Boitempo Editorial is an independent Brazilian publishing house, founded in 1995 by Ivana Jinkings, and has established itself as a reference in the humanities and political theory. In addition to publishing classic works by Marx and Engels, the publisher expands its reach through the semiannual journal Margem Esquerda, the YouTube channel TV Boitempo, and the Blog da Boitempo, which offers daily political analysis and essays by contemporary intellectuals. Based in São Paulo, the company maintains its editorial autonomy and is recognized for disseminating critical thought within the academic and cultural landscape of Latin America.

== History ==
Boitempo Editorial is a Brazilian company founded in 1995 by Ivana Jinkings, with its headquarters in São Paulo. The publishing house emerged with the goal of publishing works in the humanities, filling a market niche focused on critical thought in the period following the redemocratization of Brazil. The name of the publishing house is a reference to the title of a book by Carlos Drummond de Andrade and also to the former publishing house of her father, the bookseller and political activist Raimundo Jinkings. In its early years, the company diversified its catalog, but gained significant prominence in 1998 by publishing a commemorative edition marking the 150th anniversary of the Communist Manifesto.

The publisher's growth was consolidated with the launch of the Marx-Engels Collection, a project aimed at translating the complete works of these authors directly from German into Portuguese, employing specialized reviewers and academic footnotes. This technical rigor enabled Boitempo to establish partnerships with various universities and research institutions. In addition to classics, the publisher expanded its editorial line to include collections such as Mundo do Trabalho ("World of Labor"), coordinated by sociologist Ricardo Antunes, and works by contemporary international theorists, such as geographer David Harvey and philosopher Angela Davis.

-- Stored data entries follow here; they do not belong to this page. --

import Summits.AtomisticToContinuum.HydrodynamicLimit.Theses.TwoClocks
import Summits.AtomisticToContinuum.HydrodynamicLimit.Theorems.CorrectorPressureDecay.Negative.FreeFlow
import Summits.AtomisticToContinuum.HydrodynamicLimit.Theorems.CorrectorPressureDecay.Negative.Frame
import Summits.AtomisticToContinuum.HydrodynamicLimit.Theorems.TwoClocksEquilibriumShearWindowLDOneParticle
import Summits.AtomisticToContinuum.HydrodynamicLimit.Theorems.TwoClocksEquilibriumShearWindowLD

/-!
# `EquilibriumFastWindowLD` — negative knowledge (a.0): collisions are load-bearing — the crux FAILS at `σ = 0`

Support file for crux `stmt-AtomisticToContinuum-14440` (`TwoClocks.EquilibriumFastWindowLD`, the
"fixed-density wall"), written by the standing disprover (cdisprove seat). The item's own docstring
says "crux 2 is false for free flight (Λ_τ ≡ Λ_(0+)) and is claimed only for 0 < σ < σ₀"; here that
sentence is a theorem about the crux's own objects:

* `EquilibriumFastWindowLDAt σ` — the crux's statement at a FIXED reduced diameter `σ` (every token
  after `σ < σ₀` verbatim, the flow type being `HardSphereFlow 𝕋³ (hsDiameter σ N) (N+1)`); the crux is
  `∃ σ₀ > 0, ∀ σ ∈ (0, σ₀), EquilibriumFastWindowLDAt σ` up to the order of two universal quantifiers
  (`at_of_equilibriumFastWindowLD`);
* `equilibriumFastWindowLD_false_at_zero : ¬ EquilibriumFastWindowLDAt 0` — at `σ = 0` the free gas
  `freeFlow₀` (free flight IS a `HardSphereFlow` of diameter `hsDiameter 0 N = 0`,
  `CorrectorPressureDecay/Negative/FreeFlow.lean`) keeps every velocity, so for the kinetic shear stress
  `F(x,v) = v⁰v¹` (continuous, quadratic growth, `M_{1,0,1}`-orthogonal to `1, v_j, |v|²` — the
  admissibility lemmas of `TwoClocksEquilibriumShearWindowLD.lean`) the window average is the initial
  value for EVERY window, and the window exponential moment is the static Gaussian one,
  `((1 - β²)^{-1/2})^{N+1}` (`lintegral_exp_sum_vel_localGibbsMeasure` × `lintegral_exp_mul_shear_gaussMeasure`),
  which exceeds `exp(β²(N+1)/8)` at every `N` (`exp_div_eight_lt_rpow_neg_half`): the conclusion fails at
  `β = min β₀ ½`, `ε = β²/8`, whatever `τ, N₀`.

Reading for provers: every hypothesis of the crux other than `0 < σ` — invariance and explicit form of
`G_N`, continuity, quadratic growth and the three orthogonality clauses of `F`, the window scaling
`w = τ(N+1)^{-1/3}`, `∃ β₀`, `∃ N₀` — is satisfied verbatim by the free gas, where the statement is false
with pressure exactly `-½ log(1 - β²) ≥ β²/2` per particle at every window. Any proof must use `σ > 0`
through an actual collision mechanism, quantitatively in `τσ²` (the number of collisions per particle
per window), since `Λ_τ` is continuous neither in `σ → 0` at fixed `τ` nor uniform in `τ`.
All `[folklore]`.
-/

noncomputable section

open MeasureTheory ProbabilityTheory Real Set
open scoped ENNReal

namespace Summit.AtomisticToContinuum.HydrodynamicLimit.Theorems.EquilibriumFastWindowLDNegative

open Literature.Analysis.FluidPDE Literature.MathematicalPhysics.KineticTheory
open Summit.AtomisticToContinuum.HydrodynamicLimit.Theorems.CorrectorPressureDecayNegative
open Summit.AtomisticToContinuum.HydrodynamicLimit.Theorems.CorrectorPressureDecayNegative.FreeFlow
  (freeFlow₀ freeFlow_flow hsDiameter_zero)

/-- **The crux at a fixed reduced diameter `σ`.** `TwoClocks.EquilibriumFastWindowLD` with the prefix
`∃ σ₀ > 0, … ∀ σ, 0 < σ → σ < σ₀ →` removed and `σ` a parameter; every other token verbatim. A variant
statement used to localise the load-bearing hypothesis `0 < σ`; not a fact. -/
def EquilibriumFastWindowLDAt (σ : ℝ) : Prop :=
  ∀ (a₀ θ₀ : ℝ) (u₀ : V3), 0 < a₀ → 0 < θ₀ →
    ∀ Φ : (N : ℕ) → HardSphereFlow (Torus.geometry (Fin 3)) (hsDiameter σ N) (N + 1),
    ∀ F : T3 × V3 → ℝ, Continuous F → (∃ C : ℝ, ∀ y, |F y| ≤ C * (1 + ‖y.2‖ ^ 2)) →
    (∀ x, ∫ v, F (x, v) * localMaxwellian 1 θ₀ u₀ v = 0) →
    (∀ x (j : Fin 3), ∫ v, F (x, v) * v j * localMaxwellian 1 θ₀ u₀ v = 0) →
    (∀ x, ∫ v, F (x, v) * ‖v‖ ^ 2 * localMaxwellian 1 θ₀ u₀ v = 0) →
    ∃ β₀ : ℝ, 0 < β₀ ∧ ∀ β : ℝ, |β| ≤ β₀ → ∀ ε : ℝ, 0 < ε → ∃ τ : ℝ, 0 < τ ∧ ∃ N₀ : ℕ,
      ∀ N : ℕ, N₀ ≤ N →
        ∫⁻ z, ENNReal.ofReal (Real.exp (β * ∑ i : Fin (N + 1),
            (τ * ((N : ℝ) + 1) ^ (-(1 / 3 : ℝ)))⁻¹ *
              ∫ r in (0 : ℝ)..(τ * ((N : ℝ) + 1) ^ (-(1 / 3 : ℝ))), F (((Φ N).flow r z) i)))
          ∂(localGibbsLaw σ (fun _ => a₀) (fun _ => u₀) (fun _ => θ₀) N (Φ N)) ≤
        ENNReal.ofReal (Real.exp (ε * ((N : ℝ) + 1)))

/-- The crux gives its fixed-diameter form at every `σ ∈ (0, σ₀)` (reordering of two universal
quantifiers; recorded so that `¬ EquilibriumFastWindowLDAt σ` for SOME small positive `σ` would refute
the crux, while `σ = 0` — refuted below — is exactly the excluded endpoint). [folklore] -/
theorem at_of_equilibriumFastWindowLD (h : Theses.TwoClocks.EquilibriumFastWindowLD) :
    ∃ σ₀ : ℝ, 0 < σ₀ ∧ ∀ σ : ℝ, 0 < σ → σ < σ₀ → EquilibriumFastWindowLDAt σ := by
  obtain ⟨σ₀, hσ₀, H⟩ := h
  exact ⟨σ₀, hσ₀, fun σ hσ hσ' a₀ θ₀ u₀ ha hθ => H a₀ θ₀ u₀ ha hθ σ hσ hσ'⟩

/-- **Free flight freezes window averages of velocity observables**: under `freeFlow₀ N` (free flight,
diameter `0`) the window average over `(0, w]`, `w > 0`, of any `f(v_i)` is `f(v_i(0))`, for EVERY
datum `z` (no good-set restriction: the flow map is free flight everywhere). [folklore] -/
theorem windowAverage_freeFlow₀ (N : ℕ) (f : V3 → ℝ) (z : Config (N + 1) (Fin 3) T3)
    (i : Fin (N + 1)) {w : ℝ} (hw : 0 < w) :
    w⁻¹ * ∫ r in (0 : ℝ)..w, f ((freeFlow₀ N).flow r z i).2 = f (z i).2 := by
  have h : ∫ r in (0 : ℝ)..w, f ((freeFlow₀ N).flow r z i).2 = ∫ _ in (0 : ℝ)..w, f (z i).2 := by
    refine intervalIntegral.integral_congr fun r _ => ?_
    show f ((freeFlow₀ N).flow r z i).2 = f (z i).2
    rw [freeFlow₀, freeFlow_flow, freeFlight_apply]
  rw [h, intervalIntegral.integral_const, sub_zero, smul_eq_mul, ← mul_assoc,
    inv_mul_cancel₀ hw.ne', one_mul]

/-- **Exact window exponential moment of the kinetic shear stress for the free gas**: at `σ = 0`,
`a₀ > 0`, `θ₀ = 1`, `u₀ = 0`, for `β² < 1`, every `N` and every window `w > 0`,
`∫ exp(β Σᵢ w⁻¹∫₀ʷ vᵢ⁰(r)vᵢ¹(r) dr) dG_N = ((1 - β²)^{-1/2})^{N+1}` under the flow `freeFlow₀ N`
(velocities frozen; positions and velocities independent, velocities i.i.d. standard Gaussian under
the ideal-gas Gibbs law). [folklore] -/
theorem shearWindowMoment_freeFlow₀_eq {a₀ : ℝ} (ha : 0 < a₀) (N : ℕ) {β : ℝ} (hβ : β ^ 2 < 1)
    {w : ℝ} (hw : 0 < w) :
    ∫⁻ z, ENNReal.ofReal (Real.exp (β * ∑ i : Fin (N + 1),
        w⁻¹ * ∫ r in (0 : ℝ)..w, (((freeFlow₀ N).flow r z i).2 0 * ((freeFlow₀ N).flow r z i).2 1)))
        ∂(localGibbsLaw 0 (fun _ => a₀) (fun _ => 0) (fun _ => 1) N (freeFlow₀ N)) =
      ENNReal.ofReal ((1 - β ^ 2) ^ (-(1 / 2 : ℝ))) ^ (N + 1) := by
  have hpt : ∀ z : Config (N + 1) (Fin 3) T3,
      β * ∑ i : Fin (N + 1), w⁻¹ * ∫ r in (0 : ℝ)..w,
          (((freeFlow₀ N).flow r z i).2 0 * ((freeFlow₀ N).flow r z i).2 1) =
        ∑ i : Fin (N + 1), (fun v : V3 => β * (v 0 * v 1)) (z i).2 := by
    intro z
    rw [Finset.mul_sum]
    refine Finset.sum_congr rfl fun i _ => ?_
    rw [windowAverage_freeFlow₀ N (fun v : V3 => v 0 * v 1) z i hw]
  simp_rw [hpt]
  rw [localGibbsLaw_eq, lintegral_exp_sum_vel_localGibbsMeasure ha one_pos (0 : V3)
    (by norm_num : (0 : ℝ) ≤ 1 / 2) N (by fun_prop : Measurable fun v : V3 => β * (v 0 * v 1)),
    lintegral_exp_mul_shear_gaussMeasure one_pos (by simpa using hβ)]
  simp

/-- **(a.0) Collisions are load-bearing: the crux FAILS at reduced diameter `σ = 0`.** Witness:
`a₀ = θ₀ = 1`, `u₀ = 0`, the free gas `freeFlow₀` (an inhabitant of the crux's flow type at `σ = 0`),
the kinetic shear stress `F(x,v) = v⁰v¹` (admissible: continuous, `|v⁰v¹| ≤ 1 + |v|²`, orthogonal to
`1, v_j, |v|²` under `M_{1,0,1}` by parity); for the `β₀` produced, `β := min β₀ ½`, `ε := β²/8`: at
whatever `τ, N₀` are offered, at `N = N₀` the window moment is `((1-β²)^{-1/2})^{N+1} > exp(β²(N+1)/8)`.
[folklore] -/
theorem equilibriumFastWindowLD_false_at_zero : ¬ EquilibriumFastWindowLDAt 0 := by
  intro h
  set F : T3 × V3 → ℝ := fun y => (fun _ : T3 => (1 : ℝ)) y.1 * (y.2 0 * y.2 1) with hFdef
  obtain ⟨β₀, hβ₀, hβ⟩ := h 1 1 0 one_pos one_pos freeFlow₀ F
    (continuous_shearStress continuous_const) (exists_shear_growth_bound continuous_const)
    (fun x => integral_shear_mul_localMaxwellian 1 1)
    (fun x j => integral_shear_mul_vel_mul_localMaxwellian 1 1 j)
    (fun x => integral_shear_mul_norm_sq_mul_localMaxwellian 1 1)
  -- a tilt in range
  set β : ℝ := min β₀ (1 / 2) with hβdef
  have hβpos : 0 < β := lt_min hβ₀ (by norm_num)
  have hβle : |β| ≤ β₀ := by
    rw [abs_of_pos hβpos]
    exact min_le_left _ _
  have hβhalf : β ≤ 1 / 2 := min_le_right _ _
  have hβsq : β ^ 2 ≤ 1 / 4 := by nlinarith
  have hβ1 : β ^ 2 < 1 := by linarith
  obtain ⟨τ, hτ, N₀, hN⟩ := hβ β hβle (β ^ 2 / 8) (by positivity)
  have h0 := hN N₀ le_rfl
  have hw : 0 < τ * ((N₀ : ℝ) + 1) ^ (-(1 / 3 : ℝ)) :=
    mul_pos hτ (Real.rpow_pos_of_pos (by positivity) _)
  have hval := shearWindowMoment_freeFlow₀_eq one_pos N₀ hβ1 hw
  simp only [hFdef, one_mul] at h0
  rw [hval, ← ENNReal.ofReal_pow (Real.rpow_nonneg (by linarith) _),
    ENNReal.ofReal_le_ofReal_iff (Real.exp_pos _).le,
    show β ^ 2 / 8 * ((N₀ : ℝ) + 1) = ((N₀ : ℝ) + 1) * (β ^ 2 / 8) by ring] at h0
  have hnat : Real.exp (β ^ 2 / 8) ^ (N₀ + 1) < ((1 - β ^ 2) ^ (-(1 / 2 : ℝ))) ^ (N₀ + 1) :=
    pow_lt_pow_left₀ (exp_div_eight_lt_rpow_neg_half (by positivity) hβsq) (Real.exp_pos _).le
      (Nat.succ_ne_zero N₀)
  have hcast : Real.exp (((N₀ : ℝ) + 1) * (β ^ 2 / 8)) = Real.exp (β ^ 2 / 8) ^ (N₀ + 1) := by
    rw [← Real.exp_nat_mul]; push_cast; ring_nf
  rw [hcast] at h0
  exact absurd h0 (not_le.2 hnat)

end Summit.AtomisticToContinuum.HydrodynamicLimit.Theorems.EquilibriumFastWindowLDNegative

end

Currently, Boitempo maintains a communication structure consisting of the semiannual journal Margem Esquerda, the Blog da Boitempo, and the TV Boitempo YouTube channel, which serves as a platform for disseminating debates and lectures. The publisher remains an independent company and has received several industry awards, such as the Prêmio Jabuti, in the Humanities and Economics categories. With three decades of operation, the institution is recognized for its editorial continuity and for maintaining a catalog focused on the political and sociological analysis of Brazilian and international reality.